** Opening DATASET EXTRACT block **

import Summits.Ventures.CertifiedManyBodySolver.Theorems.TcThermcert1FreeGasCurrentClustering
import Summits.Ventures.CertifiedManyBodySolver.Theorems.TcThermcert1FugacityProjection
import Literature.MathematicalPhysics.QuantumLattice.HubbardNNNHoppingFluxThermal
import Literature.MathematicalPhysics.QuantumLattice.FermionLiebRobinson
import Literature.MathematicalPhysics.QuantumLattice.FermionTraceFactorization
import Literature.MathematicalPhysics.QuantumLattice.LatticeTori
import HarnessLib

/-!
# `FreeCanonicalB8` — sketch for the crux idea `free-canonical-b8-rung` (hubbard-floor-idea-rescuer g15, lens A + rescuer)

Crux: K1 = `TcThermcert1.ThermalStiffnessCeilingU8b10_le_1o8` (stmt-Ventures-26381) / K1′ (stmt-Ventures-24560); THE BET of the
registered line `Lines/gauge_qbp_far_seam.lean` v1.6 is `stub_currentClustering8 : ∃ ξ, CurrentClustering 8 (7/8) 8 ξ`.
This file types the **`U = 0` rung of Hypothesis C at the bet's own `(β, n) = (8, 7/8)`** — named OPEN in the K1′
`Disproof.lean` ed.3 HANDOFF («genuinely hard because the free CANONICAL state is not quasi-free») and in
`Theorems/TcThermcert1FreeGasCurrentClustering.lean` («the degenerate regime … needs saddle-point control of the fugacity
integral with observable insertions») — together with the first lemmas of a saddle-FREE scheme:
(S1) time reversal at COMPLEX two-fugacity (no plateau term), (S2) exact Gaussian domination of the Fermi–Dirac fugacity
polynomial on the circle, (S3) Bobkov–Marsiglietti–Melbourne anti-concentration at a mode, (S4) good-arc propagator decay.
Honest label: a RUNG (U = 0); decides nothing about C8 at `U = 8`, about K1/K1′, `T_c`, or superconductivity in the Hubbard model.
`sorry` only inside `stub_*`.
-/

noncomputable section

namespace Summit.Ventures.CertifiedManyBodySolver.Cruxes.ThermalStiffnessCeilingU8b10_le_1o8.FreeCanonicalB8

open Filter Topology Real Matrix Finset
open Literature.MathematicalPhysics.QuantumLattice
open Literature.Probability.LatticeModels
open scoped Matrix.Norms.L2Operator ComplexOrder ComplexConjugate

/-! ## §0 Objects — VERBATIM copy of `Lines/gauge_qbp_far_seam.lean` v1.6 §0–§1 (`FockOp`, `sectorPred`, `SectorPreserving`,
`sectorExpect`, `bondCurrent`, `CurrentClustering`), exactly as the K1′ `Disproof.lean` copies them, so that this sketch elaborates on
main-build imports only (the `Lines` module is not in the farm build); `FreeCanonicalRungB8` below is literally the line's
`∃ ξ, CurrentClustering 0 (7/8) 8 ξ` with the namespace prefix exchanged. -/

section Objects

variable (L : ℕ) [NeZero L]

/-- (copy) Operators on the fermionic Fock space of the two-spin torus. -/
abbrev FockOp : Type := Matrix (Finset (Orb (FermionTorus 2 L))) (Finset (Orb (FermionTorus 2 L))) ℂ

/-- (copy) The canonical `(N_L, S^z = 0)` coordinate sector at hole density `δ`. -/
abbrev sectorPred (δ : ℝ) : Finset (Orb (FermionTorus 2 L)) → Prop :=
  fun s => s.card = 2 * ⌊(1 - δ) * (L : ℝ) ^ 2 / 2⌋₊ ∧
    2 * (s.filter fun i => (ofLex i).2 = 0).card = 2 * ⌊(1 - δ) * (L : ℝ) ^ 2 / 2⌋₊

/-- (copy) Sector-preserving operator. -/
def SectorPreserving (δ : ℝ) (A : FockOp L) : Prop :=
  ∀ s t, sectorPred L δ s → ¬ sectorPred L δ t → A s t = 0 ∧ A t s = 0

/-- (copy) Canonical-sector Gibbs expectation. -/
def sectorExpect (δ β : ℝ) (H A : FockOp L) : ℂ :=
  gibbsState β (H.toBlock (sectorPred L δ) (sectorPred L δ)) (A.toBlock (sectorPred L δ) (sectorPred L δ))

/-- (copy) The plain bond current on `(X−1,y) → (X,y)`, both spins. -/
def bondCurrent (X y : ZMod L) : FockOp L :=
  ∑ σ : Fin 2,
    ((-Complex.I) • (creation (orb (FermionTorus.ofTorusSite ![X, y]) σ) *
        annihilation (orb (FermionTorus.ofTorusSite ![X - 1, y]) σ)) +
      Complex.I • (creation (orb (FermionTorus.ofTorusSite ![X - 1, y]) σ) *
        annihilation (orb (FermionTorus.ofTorusSite ![X, y]) σ)))

end Objects

/-- (copy) **Hypothesis C** — uniform exponential clustering of the flux-free canonical sector Gibbs state against the cut currents. -/
def CurrentClustering (U n β ξ : ℝ) : Prop :=
  0 < ξ ∧ ∃ C : ℝ, ∃ k L₀ : ℕ, ∀ (L : ℕ) [NeZero L], L₀ ≤ L →
    ∀ (X : Finset (FermionTorus 2 L)) (A : FockOp L),
      A ∈ carEvenSubalgebra (orbSet X) → SectorPreserving L (1 - n) A →
      ∀ (X₀ y : ZMod L) (d : ℕ),
        (∀ x ∈ X, d ≤ torusDist x.toTorusSite ![X₀, y] ∧
          d ≤ torusDist x.toTorusSite ![X₀ - 1, y]) →
        ‖sectorExpect L (1 - n) β (hubbardTorusTT'Flux L 0 U 0) (A * bondCurrent L X₀ y)
            - sectorExpect L (1 - n) β (hubbardTorusTT'Flux L 0 U 0) A
              * sectorExpect L (1 - n) β (hubbardTorusTT'Flux L 0 U 0) (bondCurrent L X₀ y)‖
          ≤ C * ‖A‖ * (X.card : ℝ) ^ k * Real.exp (-(d : ℝ) / ξ)

/-! ## The rung (target) and its sub-extensive ladder -/

/-- **R — the `U = 0` rung of Hypothesis C at `(β, n) = (8, 7/8)`** (full strength, every observable support `X`). OPEN. -/
def FreeCanonicalRungB8 : Prop := ∃ ξ : ℝ, CurrentClustering 0 (7 / 8) 8 ξ

/-- **R(s) — the rung restricted to supports `|X| ≤ L^s`.** The scheme S1–S4 is claimed for every `s < 2`
(it needs `|X| · log L ≪ σ_L² ≍ L²` on the bad arc); `R(2)` is `R` (`|X| ≤ L²` always, `rung_of_sub_two`). -/
def FreeCanonicalRungB8Sub (s : ℝ) : Prop :=
  ∃ ξ : ℝ, 0 < ξ ∧ ∃ C : ℝ, ∃ k L₀ : ℕ, ∀ (L : ℕ) [NeZero L], L₀ ≤ L →
    ∀ (X : Finset (FermionTorus 2 L)) (A : FockOp L), (X.card : ℝ) ≤ (L : ℝ) ^ s →
      A ∈ carEvenSubalgebra (orbSet X) → SectorPreserving L (1 - 7 / 8) A →
      ∀ (X₀ y : ZMod L) (d : ℕ),
        (∀ x ∈ X, d ≤ torusDist x.toTorusSite ![X₀, y] ∧
          d ≤ torusDist x.toTorusSite ![X₀ - 1, y]) →
        ‖sectorExpect L (1 - 7 / 8) 8 (hubbardTorusTT'Flux L 0 0 0) (A * bondCurrent L X₀ y)
            - sectorExpect L (1 - 7 / 8) 8 (hubbardTorusTT'Flux L 0 0 0) A
              * sectorExpect L (1 - 7 / 8) 8 (hubbardTorusTT'Flux L 0 0 0) (bondCurrent L X₀ y)‖
          ≤ C * ‖A‖ * (X.card : ℝ) ^ k * Real.exp (-(d : ℝ) / ξ)

/-- `R(2) → R`: a support on the `L × L` torus has at most `L²` sites. -/
theorem rung_of_sub_two : FreeCanonicalRungB8Sub 2 → FreeCanonicalRungB8 := by
  rintro ⟨ξ, hξ, C, k, L₀, h⟩
  refine ⟨ξ, hξ, C, k, L₀, fun L _ hL X A hA hS X₀ y d hd => ?_⟩
  have hX : (X.card : ℝ) ≤ (L : ℝ) ^ (2 : ℝ) := by
    have h1 : X.card ≤ Fintype.card (FermionTorus 2 L) := Finset.card_le_univ X
    rw [card_fermionTorus] at h1
    rw [Real.rpow_two]
    exact_mod_cast h1
  exact h L hL X A hX hA hS X₀ y d hd

/-! ## S1 — time reversal at complex two-fugacity: the current has zero weight in EVERY fugacity-twisted trace
(so the sector covariance numerator has no `ω(A)·ω(j)` plateau term, F1/F6 of the K1′ Disproof honoured at the integrand level). -/

/-- S1: `tr( diag(z^{N↑} w^{N↓}) e^{−βH₀} j_{X₀,y} ) = 0` for all complex `z, w` (free torus, no flux).
Support-level: linear combination over `(M,N)` of the tree's `trace_current_eq_zero`. -/
theorem stub_fugacityTrace_current_eq_zero (L : ℕ) [NeZero L] (β : ℝ) (z w : ℂ) (X₀ y : ZMod L) :
    (Matrix.diagonal (fun s : Finset (Orb (FermionTorus 2 L)) => z ^ (upPart s).card * w ^ (downPart s).card) *
        gibbsWeight β (hubbardTorusTT'Flux L 0 0 0) * bondCurrent L X₀ y).trace = 0 := by
  sorry

/-! ## S2 — FIRST LEMMA: exact Gaussian domination of the Fermi–Dirac fugacity polynomial on the circle
`|∏(1 + w_k e^{iφ})| ≤ ∏(1 + w_k) · exp(−(1 − cos φ) Σ w_k/(1 + w_k)²)` (all roots on the negative real axis;
`w/(1+w)² = p(1−p)`, so the exponent is `(1 − cos φ)·Var N`). -/

/-- S2, one factor: `‖1 + w e^{iφ}‖² = (1 + w)² − 2w(1 − cos φ)`. -/
theorem normSq_one_add_mul_exp (w φ : ℝ) :
    ‖(1 : ℂ) + (w : ℂ) * Complex.exp (φ * Complex.I)‖ ^ 2 = (1 + w) ^ 2 - 2 * w * (1 - Real.cos φ) := by
  rw [Complex.sq_norm, Complex.normSq_apply]
  have hre : ((1 : ℂ) + (w : ℂ) * Complex.exp (φ * Complex.I)).re = 1 + w * Real.cos φ := by
    simp [Complex.exp_ofReal_mul_I_re]
  have him : ((1 : ℂ) + (w : ℂ) * Complex.exp (φ * Complex.I)).im = w * Real.sin φ := by
    simp [Complex.exp_ofReal_mul_I_im]
  rw [hre, him]
  linear_combination (w ^ 2) * Real.sin_sq_add_cos_sq φ

/-- S2, one factor, dominated form: `‖1 + w e^{iφ}‖ ≤ (1 + w) exp(−(1 − cos φ) w/(1+w)²)` for `w ≥ 0`. -/
theorem norm_one_add_mul_exp_le (w φ : ℝ) (hw : 0 ≤ w) :
    ‖(1 : ℂ) + (w : ℂ) * Complex.exp (φ * Complex.I)‖ ≤ (1 + w) * Real.exp (-((1 - Real.cos φ) * (w / (1 + w) ^ 2))) := by
  have h1w : 0 < 1 + w := by linarith
  set u : ℝ := (1 - Real.cos φ) * (w / (1 + w) ^ 2) with hu
  have hu0 : 0 ≤ u := by
    have := Real.cos_le_one φ
    positivity
  -- squared inequality: ‖·‖² = (1+w)²(1 − 2u) ≤ (1+w)² exp(−2u)
  have hsq : ‖(1 : ℂ) + (w : ℂ) * Complex.exp (φ * Complex.I)‖ ^ 2 ≤ ((1 + w) * Real.exp (-u)) ^ 2 := by
    rw [normSq_one_add_mul_exp, mul_pow, ← Real.exp_nat_mul]
    have hexp : 1 - 2 * u ≤ Real.exp ((2 : ℕ) * -u) := by
      have := Real.add_one_le_exp ((2 : ℕ) * -u)
      push_cast at this ⊢
      linarith
    have hid : (1 + w) ^ 2 - 2 * w * (1 - Real.cos φ) = (1 + w) ^ 2 * (1 - 2 * u) := by
      have h1w' : (1 + w) ^ 2 ≠ 0 := by positivity
      rw [hu]
      field_simp
    rw [hid]
    exact mul_le_mul_of_nonneg_left hexp (by positivity)
  have hR : 0 ≤ (1 + w) * Real.exp (-u) := by positivity
  by_contra hlt
  push Not at hlt
  nlinarith [hsq, hlt, hR, norm_nonneg ((1 : ℂ) + (w : ℂ) * Complex.exp (φ * Complex.I))]

/-- **S2 (first lemma).** Gaussian domination of the Fermi–Dirac fugacity polynomial on the circle. -/
theorem fugacityCircle_domination {ι : Type*} (s : Finset ι) (w : ι → ℝ) (hw : ∀ k ∈ s, 0 ≤ w k) (φ : ℝ) :
    ‖∏ k ∈ s, ((1 : ℂ) + (w k : ℂ) * Complex.exp (φ * Complex.I))‖
      ≤ (∏ k ∈ s, (1 + w k)) * Real.exp (-((1 - Real.cos φ) * ∑ k ∈ s, w k / (1 + w k) ^ 2)) := by
  classical
  induction s using Finset.induction_on with
  | empty => simp
  | insert a s ha ih =>
    rw [Finset.prod_insert ha, Finset.prod_insert ha, Finset.sum_insert ha, norm_mul, mul_add, neg_add,
      Real.exp_add]
    have h1 := norm_one_add_mul_exp_le (w a) φ (hw a (Finset.mem_insert_self a s))
    have h2 := ih fun k hk => hw k (Finset.mem_insert_of_mem hk)
    calc ‖(1 : ℂ) + (w a : ℂ) * Complex.exp (φ * Complex.I)‖ * ‖∏ k ∈ s, ((1 : ℂ) + (w k : ℂ) * Complex.exp (φ * Complex.I))‖
        ≤ ((1 + w a) * Real.exp (-((1 - Real.cos φ) * (w a / (1 + w a) ^ 2)))) *
            ((∏ k ∈ s, (1 + w k)) * Real.exp (-((1 - Real.cos φ) * ∑ k ∈ s, w k / (1 + w k) ^ 2))) :=
          mul_le_mul h1 h2 (norm_nonneg _) (by
            have := hw a (Finset.mem_insert_self a s); positivity)
      _ = _ := by ring

/-! ## S3 — anti-concentration of the Poisson-binomial sector weight AT A MODE (Bobkov–Marsiglietti–Melbourne 2021,
Thm 1.1 / eq. (3.2): `max_k P(N = k) ≥ 1/√(1 + 12 Var N)` for every integer-valued `N`; the radius `r` is chosen so that the
target sector `N₀` is a mode and no Fermi–Dirac factor sits exactly at a pole, `r a_k ≠ 1`). -/

/-- S3: for positive weights `a_k` and a target `N₀ ≤ #levels` there is a radius `r > 0`, off every pole, at which the
normalised `N₀`-th elementary symmetric function (`= P_r(N = N₀)`) is at least `1/√(1 + 12 σ_r²)`. -/
theorem stub_sectorWeight_at_mode {ι : Type*} [Fintype ι] [DecidableEq ι] (a : ι → ℝ) (ha : ∀ k, 0 < a k)
    (N₀ : ℕ) (hN : N₀ ≤ Fintype.card ι) :
    ∃ r : ℝ, 0 < r ∧ (∀ k, r * a k ≠ 1) ∧
      (∏ k, (1 + r * a k)) / Real.sqrt (1 + 12 * ∑ k, (r * a k) / (1 + r * a k) ^ 2)
        ≤ ∑ S ∈ (Finset.univ : Finset ι).powersetCard N₀, ∏ k ∈ S, r * a k := by
  sorry

/-! ## S4 — good-arc decay of the complex-fugacity free propagator on the torus, uniform in `L`
(`G_ζ(x−y) = L⁻² Σ_k e^{ik·(x−y)} ζ e^{−βε_k}/(1 + ζ e^{−βε_k})`, `ζ = r e^{iφ}`, `|φ| ≤ φ₀ < π`; Poisson aliasing + a
contour shift by the strip half-width `a` with `4tβ·sinh a < π − φ₀`). -/

/-- S4: uniform-in-`L` exponential decay in torus distance of the fugacity-twisted Fermi–Dirac kernel on the good arc. -/
theorem stub_arcPropagator_decay (β r φ₀ : ℝ) (hβ : 0 < β) (hr : 0 < r) (hφ₀ : 0 ≤ φ₀) (hφ₀' : φ₀ < Real.pi) :
    ∃ C ξ : ℝ, 0 < ξ ∧ ∀ (L : ℕ) [NeZero L] (φ : ℝ), |φ| ≤ φ₀ → ∀ x y : TorusSite 2 L,
      ‖(1 / ((L : ℂ) ^ 2)) * ∑ k : TorusSite 2 L,
          Complex.exp (2 * Real.pi * Complex.I *
              ((((k 0).val : ℤ) * (((x 0).val : ℤ) - (y 0).val) + ((k 1).val : ℤ) * (((x 1).val : ℤ) - (y 1).val) : ℤ) : ℂ) / (L : ℂ)) *
            (((r * Real.exp (-(β * (-2 * (Real.cos (2 * Real.pi * (k 0).val / L) + Real.cos (2 * Real.pi * (k 1).val / L))))) : ℝ) : ℂ) *
                Complex.exp (φ * Complex.I) /
              (1 + ((r * Real.exp (-(β * (-2 * (Real.cos (2 * Real.pi * (k 0).val / L) + Real.cos (2 * Real.pi * (k 1).val / L))))) : ℝ) : ℂ) *
                Complex.exp (φ * Complex.I)))‖
        ≤ C * Real.exp (-(torusDist (Ls := fun _ : Fin 2 => L) x y : ℝ) / ξ) := by
  sorry

end Summit.Ventures.CertifiedManyBodySolver.Cruxes.ThermalStiffnessCeilingU8b10_le_1o8.FreeCanonicalB8

end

** Closing DATASET EXTRACT block **

• _REQUIREMENT_
Using the data above, reproduce exactly the lines from the line that contains "rw [hre, him]" through the line that contains "(s : Finset", including both.

• _RESULT_
  rw [hre, him]
  linear_combination (w ^ 2) * Real.sin_sq_add_cos_sq φ

/-- S2, one factor, dominated form: `‖1 + w e^{iφ}‖ ≤ (1 + w) exp(−(1 − cos φ) w/(1+w)²)` for `w ≥ 0`. -/
theorem norm_one_add_mul_exp_le (w φ : ℝ) (hw : 0 ≤ w) :
    ‖(1 : ℂ) + (w : ℂ) * Complex.exp (φ * Complex.I)‖ ≤ (1 + w) * Real.exp (-((1 - Real.cos φ) * (w / (1 + w) ^ 2))) := by
  have h1w : 0 < 1 + w := by linarith
  set u : ℝ := (1 - Real.cos φ) * (w / (1 + w) ^ 2) with hu
  have hu0 : 0 ≤ u := by
    have := Real.cos_le_one φ
    positivity
  -- squared inequality: ‖·‖² = (1+w)²(1 − 2u) ≤ (1+w)² exp(−2u)
  have hsq : ‖(1 : ℂ) + (w : ℂ) * Complex.exp (φ * Complex.I)‖ ^ 2 ≤ ((1 + w) * Real.exp (-u)) ^ 2 := by
    rw [normSq_one_add_mul_exp, mul_pow, ← Real.exp_nat_mul]
    have hexp : 1 - 2 * u ≤ Real.exp ((2 : ℕ) * -u) := by
      have := Real.add_one_le_exp ((2 : ℕ) * -u)
      push_cast at this ⊢
      linarith
    have hid : (1 + w) ^ 2 - 2 * w * (1 - Real.cos φ) = (1 + w) ^ 2 * (1 - 2 * u) := by
      have h1w' : (1 + w) ^ 2 ≠ 0 := by positivity
      rw [hu]
      field_simp
    rw [hid]
    exact mul_le_mul_of_nonneg_left hexp (by positivity)
  have hR : 0 ≤ (1 + w) * Real.exp (-u) := by positivity
  by_contra hlt
  push Not at hlt
  nlinarith [hsq, hlt, hR, norm_nonneg ((1 : ℂ) + (w : ℂ) * Complex.exp (φ * Complex.I))]

/-- **S2 (first lemma).** Gaussian domination of the Fermi–Dirac fugacity polynomial on the circle. -/
theorem fugacityCircle_domination {ι : Type*} (s : Finset ι) (w : ι → ℝ) (hw : ∀ k ∈ s, 0 ≤ w k) (φ : ℝ) :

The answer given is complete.